- Required action:
Wherever the word "touched" appears in a line of the records, copy that line.
Task material Start Marker
import Summits.QuantumFields.BalabanUV.Beta.FP.MixLoopPowerCounting

/-!
# `BalabanUV.Beta.FP.MixLoopPowerCountingSeam` — road «FP» (binder row D1), remainder `ρ_n` of the H′ bookkeeping, row **RHOA-6c** «GENERIC POWER COUNTING OF THE MIX
# LOOPS», FILE E: the loop **(MIX-2)** `−tr(Q̇𝓘·Q̇𝓘)` at a GENERAL AVERAGING-LOCALITY RADIUS `R₀·n` — the consumer-side repair of the located seam finding SEAM-1 on FILE A
# ([folklore] lattice bookkeeping on `ℤ⁴`; abstract kernels, every letter a displayed hypothesis; NO road object)

HONEST DEPENDENCY (page 1, mandatory): continuum YM on T⁴ ⇐ BetaPertH ∧ nine spine estimates (0/9 proved); BetaPertH ⇐ (D1) ∧ (D4) ∧
CAP+tail; G-an2-4 gates asym, D1 and NE2/3/4.  HONEST FRAMING (cell contract, verbatim): «discharging `BetaPertH` makes Bałaban's UV
stability UNCONDITIONAL — a real constructive-QFT result; it is NOT the continuum limit and NOT the Clay problem.»  THIS MODULE is elementary
[folklore] real analysis on `ℤ⁴` over FILE A's shell engine (`MixLoopPowerCounting.sum_sq_mul_exp_le`); it asserts nothing about Bałaban's objects, cites nothing, mints no
`Prop` fact, has no `def`, 0 sorry.  The LETTERS of `q̇` (row RHOA-6b) and `𝓘` (row IR-I) are HYPOTHESES displayed in the signatures; NOT `Mix_n = O(1)` for Bałaban's objects
(row RHOA-6e assembles), NOT `hbook`, NOT D1, NOT BetaPertH, NOT continuum, NOT Clay.

WHY (XREAD C-ne7bleaf08g20-4 of FILE A p243368, SEAM-1, journal 2026-08-21T01:14Z; seam probe `HOME/t4/b2b-balaban-t4-ne7b-formalise-leaf-08/g20/xread/x4/ProbeSeam6b6c.lean`):
FILE A's §3 states the (MIX-2) second moment under the averaging-locality letter `‖b − n•u‖∞ ≤ n` for the coarse sites `u ∈ U b` that see the insertion `b`; the designated
supplier RHOA-6b (`FP/AveragingJetLetters*`, gan24-formalise-leaf-04-g41) realises Bałaban's straight contours `[x, x(c)]`, which run `n − 1` bonds into the neighbouring block,
so a block at sup-distance up to `2n − 2` inserts at `b` (kernel witness σ5: `dotCount 4 0 0 ![5,0,0,0] ![6,0,0,0] ≠ 0`, distance `5 > 4`).  THIS FILE re-proves §3 with the
radius a PARAMETER `R₀·n` (`R₀ : ℕ`): the leg comparison costs `e^{(R₀+1)δ}` instead of `e^{2δ}`, everything else — in particular the EXACT powers `n⁻⁶·n⁶` — is unchanged;
RHOA-6e instantiates at `R₀ = 2`.  FILE A's radius-`n` theorems remain correct for their displayed letters (the case `R₀ = 1`).  (MIX-1), (MIX-3), (MIX-4) do not use the locality
letter (FILES B∕C∕D), so nothing else is touched.

CONTENT (twins of FILE A §3 with `hU : ‖b − n•u‖∞ ≤ R₀·n`): `exp_leg_le_radius`, `abs_smearedLeg_le_radius`, **`abs_mix2_le_radius`** (`(A∕n³)²(C_Ie^{(R₀+1)δ})²e^{−(2δ∕n)‖b′−b‖}`),
**`mix2_secondMoment_le_radius`** (`≤ A²(C_Ie^{(R₀+1)δ})²(1 + 9600e^{δ}δ⁻⁶)` for every finite `S`), `tsum_mix2_secondMoment_le_radius` (summable over all `b′ ∈ ℤ⁴` + the same bound).
Provenance: cross-cell idle-seat kernel duty NE7b → β∕D1, unit `b2b-balaban-t4-ne7b-formalise-leaf-01` gen 23, 2026-08-21; journal INTENT ∕ CLAIM «RHOA-6c» l.23908; seam located by
`b2b-balaban-t4-ne7b-formalise-leaf-08` gen 20 (C-ne7bleaf08g20-4 SEAM-1); «not in print; our bookkeeping»; no existing file touched.
-/

noncomputable section

namespace Summit.QuantumFields.BalabanUV.Beta.FP.MixLoopPowerCountingSeam

open Finset Real
open scoped BigOperators
open Literature.MathematicalPhysics.QuantumFieldTheory.Balaban1983to89.Beta.DyadicShell (Pt supNorm)
open Literature.MathematicalPhysics.QuantumFieldTheory.Balaban1983to89.Beta.GradedBubbles (supNorm_neg)
open Literature.MathematicalPhysics.QuantumFieldTheory.Balaban1983to89.Beta.BlockLegs (supNorm_sub_le_real supNorm_add_le_real)
open Summit.QuantumFields.BalabanUV.Beta.FP.MixLoopPowerCounting (sum_sq_mul_exp_le supNorm_cast_nonneg)

/-! ## (MIX-2) at averaging-locality radius `R₀·n` -/

section Mix2Radius

variable {U : Pt → Finset Pt} {W : Finset Pt} {qd : Pt → Pt → Pt → ℝ} {I : Pt → Pt → ℝ} {A C_I δ : ℝ} {n R₀ : ℕ}

/-- [folklore] **THE LEG COMPARISON AT LOCALITY RADIUS `R₀·n`**: `e^{−(δ∕n)‖b + w − n•u′‖∞} ≤ e^{(R₀+1)δ}·e^{−(δ∕n)‖b′ − b‖∞}` for `u′` seeing `b′`
(`‖b′ − b‖ ≤ ‖b′ − n•u′‖ + ‖b + w − n•u′‖ + ‖w‖ ≤ R₀n + ‖b + w − n•u′‖ + n`). -/
theorem exp_leg_le_radius (hδ : 0 < δ) (hn : 1 ≤ n) (hW : ∀ w ∈ W, supNorm w ≤ n) {b' u' w : Pt}
    (hu' : supNorm (b' - (n : ℤ) • u') ≤ R₀ * n) (hw : w ∈ W) (b : Pt) :
    Real.exp (-(δ / n) * (supNorm (b + w - (n : ℤ) • u') : ℝ)) ≤ Real.exp (((R₀ : ℝ) + 1) * δ) * Real.exp (-(δ / n) * (supNorm (b' - b) : ℝ)) := by
  have hn' : (0 : ℝ) < n := by exact_mod_cast hn
  have htri : (supNorm (b' - b) : ℝ) ≤ (R₀ : ℝ) * n + (supNorm (b + w - (n : ℤ) • u') : ℝ) + n := by
    have e : b' - b = (b' - (n : ℤ) • u') - (b + w - (n : ℤ) • u') + w := by abel
    have h1 := supNorm_add_le_real ((b' - (n : ℤ) • u') - (b + w - (n : ℤ) • u')) w
    have h2 := supNorm_sub_le_real (b' - (n : ℤ) • u') (b + w - (n : ℤ) • u')
    have h3 : (supNorm (b' - (n : ℤ) • u') : ℝ) ≤ (R₀ : ℝ) * n := by exact_mod_cast hu'
    have h4 : (supNorm w : ℝ) ≤ n := by exact_mod_cast hW w hw
    rw [e]; linarith
  rw [← Real.exp_add]
  apply Real.exp_le_exp.mpr
  have hdn : 0 < δ / n := by positivity
  have hR : (0 : ℝ) ≤ R₀ := Nat.cast_nonneg R₀
  have : -(δ / n) * (supNorm (b' - b) : ℝ) ≥ -(δ / n) * ((R₀ : ℝ) * n + (supNorm (b + w - (n : ℤ) • u') : ℝ) + n) := by nlinarith
  have e2 : (δ / n) * n = δ := div_mul_cancel₀ δ hn'.ne'
  have e3 : (δ / n) * ((R₀ : ℝ) * n) = (R₀ : ℝ) * δ := by rw [mul_left_comm, e2]
  nlinarith

/-- [folklore] One smeared interpolation leg at radius `R₀·n`: `|Σ_{w∈W} q̇(u;b,b+w)·𝓘(b+w,u′)| ≤ (Σ_w |q̇(u;b,b+w)|)·C_I·e^{(R₀+1)δ}·e^{−(δ∕n)‖b′−b‖∞}`. -/
theorem abs_smearedLeg_le_radius (hδ : 0 < δ) (hn : 1 ≤ n) (hW : ∀ w ∈ W, supNorm w ≤ n)
    (hI : ∀ c u, |I c u| ≤ C_I * Real.exp (-(δ / n) * (supNorm (c - (n : ℤ) • u) : ℝ))) {b' u' : Pt}
    (hu' : supNorm (b' - (n : ℤ) • u') ≤ R₀ * n) (u b : Pt) :
    |∑ w ∈ W, qd u b (b + w) * I (b + w) u'|
      ≤ (∑ w ∈ W, |qd u b (b + w)|) * (C_I * Real.exp (((R₀ : ℝ) + 1) * δ) * Real.exp (-(δ / n) * (supNorm (b' - b) : ℝ))) := by
  have hC : 0 ≤ C_I := by
    have h := hI b u
    have : 0 < Real.exp (-(δ / n) * (supNorm (b - (n : ℤ) • u) : ℝ)) := Real.exp_pos _
    nlinarith [abs_nonneg (I b u)]
  rw [Finset.sum_mul]
  refine (Finset.abs_sum_le_sum_abs _ _).trans (Finset.sum_le_sum fun w hw => ?_)
  rw [abs_mul]
  refine mul_le_mul_of_nonneg_left ((hI _ _).trans ?_) (abs_nonneg _)
  rw [mul_assoc]
  exact mul_le_mul_of_nonneg_left (exp_leg_le_radius hδ hn hW hu' hw b) hC

/-- **(MIX-2) POINTWISE SHAPE AT RADIUS `R₀·n`**: `|k₂(b,b′)| ≤ (A∕n³)²·(C_I·e^{(R₀+1)δ})²·e^{−(2δ∕n)‖b′−b‖∞}`. [folklore] -/
theorem abs_mix2_le_radius (hδ : 0 < δ) (hn : 1 ≤ n) (hU : ∀ b, ∀ u ∈ U b, supNorm (b - (n : ℤ) • u) ≤ R₀ * n)
    (hW : ∀ w ∈ W, supNorm w ≤ n) (hq : ∀ b, ∑ u ∈ U b, ∑ w ∈ W, |qd u b (b + w)| ≤ A / (n : ℝ) ^ 3)
    (hI : ∀ c u, |I c u| ≤ C_I * Real.exp (-(δ / n) * (supNorm (c - (n : ℤ) • u) : ℝ))) (b b' : Pt) :
    |∑ u ∈ U b, ∑ u' ∈ U b', (∑ w ∈ W, qd u b (b + w) * I (b + w) u') * (∑ w' ∈ W, qd u' b' (b' + w') * I (b' + w') u)|
      ≤ (A / (n : ℝ) ^ 3) ^ 2 * (C_I * Real.exp (((R₀ : ℝ) + 1) * δ)) ^ 2 * Real.exp (-(2 * δ / n) * (supNorm (b' - b) : ℝ)) := by
  set E : ℝ := C_I * Real.exp (((R₀ : ℝ) + 1) * δ) * Real.exp (-(δ / n) * (supNorm (b' - b) : ℝ)) with hE
  have hC : 0 ≤ C_I := by
    have h := hI b b
    have : 0 < Real.exp (-(δ / n) * (supNorm (b - (n : ℤ) • b) : ℝ)) := Real.exp_pos _
    nlinarith [abs_nonneg (I b b)]
  have hE0 : 0 ≤ E := by positivity
  set m : Pt → Pt → ℝ := fun b u => ∑ w ∈ W, |qd u b (b + w)| with hm
  have hm0 : ∀ b u, 0 ≤ m b u := fun b u => Finset.sum_nonneg fun w _ => abs_nonneg _
  -- the two smeared legs
  have hX : ∀ u, ∀ u' ∈ U b', |∑ w ∈ W, qd u b (b + w) * I (b + w) u'| ≤ m b u * E :=
    fun u u' hu' => abs_smearedLeg_le_radius hδ hn hW hI (hU b' u' hu') u b
  have hY : ∀ u ∈ U b, ∀ u', |∑ w' ∈ W, qd u' b' (b' + w') * I (b' + w') u| ≤ m b' u' * E := by
    intro u hu u'
    have h := abs_smearedLeg_le_radius (qd := qd) hδ hn hW hI (hU b u hu) u' b'
    have e : (supNorm (b - b') : ℝ) = supNorm (b' - b) := by rw [← supNorm_neg, neg_sub]
    rwa [e] at h
  calc |∑ u ∈ U b, ∑ u' ∈ U b', (∑ w ∈ W, qd u b (b + w) * I (b + w) u') * (∑ w' ∈ W, qd u' b' (b' + w') * I (b' + w') u)|
      ≤ ∑ u ∈ U b, ∑ u' ∈ U b', (m b u * E) * (m b' u' * E) := by
        refine (Finset.abs_sum_le_sum_abs _ _).trans (Finset.sum_le_sum fun u hu =>
          (Finset.abs_sum_le_sum_abs _ _).trans (Finset.sum_le_sum fun u' hu' => ?_))
        rw [abs_mul]
        exact mul_le_mul (hX u u' hu') (hY u hu u') (abs_nonneg _) (mul_nonneg (hm0 b u) hE0)
    _ = E ^ 2 * ((∑ u ∈ U b, m b u) * (∑ u' ∈ U b', m b' u')) := by
        rw [Finset.sum_mul_sum]
        rw [Finset.mul_sum]
        refine Finset.sum_congr rfl fun u _ => ?_
        rw [Finset.mul_sum]
        exact Finset.sum_congr rfl fun u' _ => by ring
    _ ≤ E ^ 2 * ((A / (n : ℝ) ^ 3) * (A / (n : ℝ) ^ 3)) := by
        have h1 : ∑ u ∈ U b, m b u ≤ A / (n : ℝ) ^ 3 := hq b
        have h2 : ∑ u' ∈ U b', m b' u' ≤ A / (n : ℝ) ^ 3 := hq b'
        have hA : 0 ≤ A / (n : ℝ) ^ 3 := (Finset.sum_nonneg fun u _ => hm0 b u).trans h1
        exact mul_le_mul_of_nonneg_left (mul_le_mul h1 h2 (Finset.sum_nonneg fun u _ => hm0 b' u) hA) (sq_nonneg E)
    _ = (A / (n : ℝ) ^ 3) ^ 2 * (C_I * Real.exp (((R₀ : ℝ) + 1) * δ)) ^ 2 * Real.exp (-(2 * δ / n) * (supNorm (b' - b) : ℝ)) := by
        have e2 : Real.exp (-(2 * δ / n) * (supNorm (b' - b) : ℝ)) = Real.exp (-(δ / n) * (supNorm (b' - b) : ℝ)) ^ 2 := by
          rw [sq, ← Real.exp_add]; congr 1; ring
        rw [e2, hE]; ring

/-- **(MIX-2) SECOND MOMENT AT RADIUS `R₀·n`, n-FREE**: for every finite set `S` of second insertions,
`Σ_{b′∈S} ‖b′−b‖∞²·|k₂(b,b′)| ≤ A²·(C_I·e^{(R₀+1)δ})²·(1 + 9600·e^{δ}·δ⁻⁶)` — the repair of SEAM-1: the supplier RHOA-6b's locality radius is `2n − 2`
(`AveragingJetLettersBounds.supNorm_sub_le_of_mem_ctrPts`), so RHOA-6e instantiates at `R₀ = 2` (`(C_Ie^{3δ})²`); exact powers unchanged. [folklore] -/
theorem mix2_secondMoment_le_radius (hδ : 0 < δ) (hn : 1 ≤ n) (hU : ∀ b, ∀ u ∈ U b, supNorm (b - (n : ℤ) • u) ≤ R₀ * n)
    (hW : ∀ w ∈ W, supNorm w ≤ n) (hq : ∀ b, ∑ u ∈ U b, ∑ w ∈ W, |qd u b (b + w)| ≤ A / (n : ℝ) ^ 3)
    (hI : ∀ c u, |I c u| ≤ C_I * Real.exp (-(δ / n) * (supNorm (c - (n : ℤ) • u) : ℝ))) (b : Pt) (S : Finset Pt) :
    ∑ b' ∈ S, (supNorm (b' - b) : ℝ) ^ 2 *
        |∑ u ∈ U b, ∑ u' ∈ U b', (∑ w ∈ W, qd u b (b + w) * I (b + w) u') * (∑ w' ∈ W, qd u' b' (b' + w') * I (b' + w') u)|
      ≤ A ^ 2 * (C_I * Real.exp (((R₀ : ℝ) + 1) * δ)) ^ 2 * (1 + 9600 * Real.exp δ * δ⁻¹ ^ 6) := by
  have hn' : (0 : ℝ) < n := by exact_mod_cast hn
  have h2δ : 0 < 2 * δ := by linarith
  set g : Pt → ℝ := fun z => (supNorm z : ℝ) ^ 2 * Real.exp (-(2 * δ / n) * (supNorm z : ℝ)) with hg
  -- termwise pointwise shape
  have hterm : ∀ b' ∈ S, (supNorm (b' - b) : ℝ) ^ 2 *
      |∑ u ∈ U b, ∑ u' ∈ U b', (∑ w ∈ W, qd u b (b + w) * I (b + w) u') * (∑ w' ∈ W, qd u' b' (b' + w') * I (b' + w') u)|
        ≤ ((A / (n : ℝ) ^ 3) ^ 2 * (C_I * Real.exp (((R₀ : ℝ) + 1) * δ)) ^ 2) * g (b' - b) := by
    intro b' _
    have h := abs_mix2_le_radius hδ hn hU hW hq hI b b'
    have h0 : 0 ≤ (supNorm (b' - b) : ℝ) ^ 2 := by positivity
    calc _ ≤ (supNorm (b' - b) : ℝ) ^ 2 * ((A / (n : ℝ) ^ 3) ^ 2 * (C_I * Real.exp (((R₀ : ℝ) + 1) * δ)) ^ 2 *
          Real.exp (-(2 * δ / n) * (supNorm (b' - b) : ℝ))) := mul_le_mul_of_nonneg_left h h0
      _ = _ := by rw [hg]; ring
  -- reindex by the separation and apply the engine at rate `2δ`
  have hinj : Set.InjOn (fun b' : Pt => b' - b) S := fun x _ y _ h => sub_left_injective h
  have hsum : ∑ b' ∈ S, g (b' - b) = ∑ z ∈ S.image (fun b' => b' - b), g z := (Finset.sum_image hinj).symm
  have heng : ∑ z ∈ S.image (fun b' => b' - b), g z ≤ (1 + 9600 * Real.exp (2 * δ / 2) * (2 / (2 * δ)) ^ 6) * (n : ℝ) ^ 6 :=
    sum_sq_mul_exp_le h2δ hn _
  have e1 : Real.exp (2 * δ / 2) = Real.exp δ := by congr 1; ring
  have e2 : (2 / (2 * δ)) = δ⁻¹ := by field_simp
  rw [e1, e2] at heng
  have hK : 0 ≤ (A / (n : ℝ) ^ 3) ^ 2 * (C_I * Real.exp (((R₀ : ℝ) + 1) * δ)) ^ 2 := by positivity
  calc _ ≤ ∑ b' ∈ S, ((A / (n : ℝ) ^ 3) ^ 2 * (C_I * Real.exp (((R₀ : ℝ) + 1) * δ)) ^ 2) * g (b' - b) := Finset.sum_le_sum hterm
    _ = ((A / (n : ℝ) ^ 3) ^ 2 * (C_I * Real.exp (((R₀ : ℝ) + 1) * δ)) ^ 2) * ∑ z ∈ S.image (fun b' => b' - b), g z := by
        rw [← Finset.mul_sum, hsum]
    _ ≤ ((A / (n : ℝ) ^ 3) ^ 2 * (C_I * Real.exp (((R₀ : ℝ) + 1) * δ)) ^ 2) * ((1 + 9600 * Real.exp δ * δ⁻¹ ^ 6) * (n : ℝ) ^ 6) :=
        mul_le_mul_of_nonneg_left heng hK
    _ = A ^ 2 * (C_I * Real.exp (((R₀ : ℝ) + 1) * δ)) ^ 2 * (1 + 9600 * Real.exp δ * δ⁻¹ ^ 6) := by
        field_simp

end Mix2Radius


/-- **(MIX-2) SUMMABLE SECOND MOMENT OVER `ℤ⁴` AT RADIUS `R₀·n`** (the `tsum` form RHOA-6e ∕ RHOA-8's `HasSum` bookkeeping consumes). [folklore] -/
theorem tsum_mix2_secondMoment_le_radius {U : Pt → Finset Pt} {W : Finset Pt} {qd : Pt → Pt → Pt → ℝ} {I : Pt → Pt → ℝ} {A C_I δ : ℝ} {n R₀ : ℕ}
    (hδ : 0 < δ) (hn : 1 ≤ n) (hU : ∀ b, ∀ u ∈ U b, supNorm (b - (n : ℤ) • u) ≤ R₀ * n)
    (hW : ∀ w ∈ W, supNorm w ≤ n) (hq : ∀ b, ∑ u ∈ U b, ∑ w ∈ W, |qd u b (b + w)| ≤ A / (n : ℝ) ^ 3)
    (hI : ∀ c u, |I c u| ≤ C_I * Real.exp (-(δ / n) * (supNorm (c - (n : ℤ) • u) : ℝ))) (b : Pt) :
    (Summable fun b' : Pt => (supNorm (b' - b) : ℝ) ^ 2 *
        |∑ u ∈ U b, ∑ u' ∈ U b', (∑ w ∈ W, qd u b (b + w) * I (b + w) u') * (∑ w' ∈ W, qd u' b' (b' + w') * I (b' + w') u)|) ∧
    ∑' b' : Pt, (supNorm (b' - b) : ℝ) ^ 2 *
        |∑ u ∈ U b, ∑ u' ∈ U b', (∑ w ∈ W, qd u b (b + w) * I (b + w) u') * (∑ w' ∈ W, qd u' b' (b' + w') * I (b' + w') u)|
      ≤ A ^ 2 * (C_I * Real.exp (((R₀ : ℝ) + 1) * δ)) ^ 2 * (1 + 9600 * Real.exp δ * δ⁻¹ ^ 6) := by
  have h := mix2_secondMoment_le_radius (U := U) (qd := qd) (I := I) hδ hn hU hW hq hI b
  have h0 : 0 ≤ fun b' : Pt => (supNorm (b' - b) : ℝ) ^ 2 *
      |∑ u ∈ U b, ∑ u' ∈ U b', (∑ w ∈ W, qd u b (b + w) * I (b + w) u') * (∑ w' ∈ W, qd u' b' (b' + w') * I (b' + w') u)| :=
    fun b' => by positivity
  exact ⟨summable_of_sum_le h0 h, Real.tsum_le_of_sum_le h0 h⟩

end Summit.QuantumFields.BalabanUV.Beta.FP.MixLoopPowerCountingSeam

end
Task material End Marker
- Answer to this problem:
letter (FILES B∕C∕D), so nothing else is touched.
`b2b-balaban-t4-ne7b-formalise-leaf-08` gen 20 (C-ne7bleaf08g20-4 SEAM-1); «not in print; our bookkeeping»; no existing file touched.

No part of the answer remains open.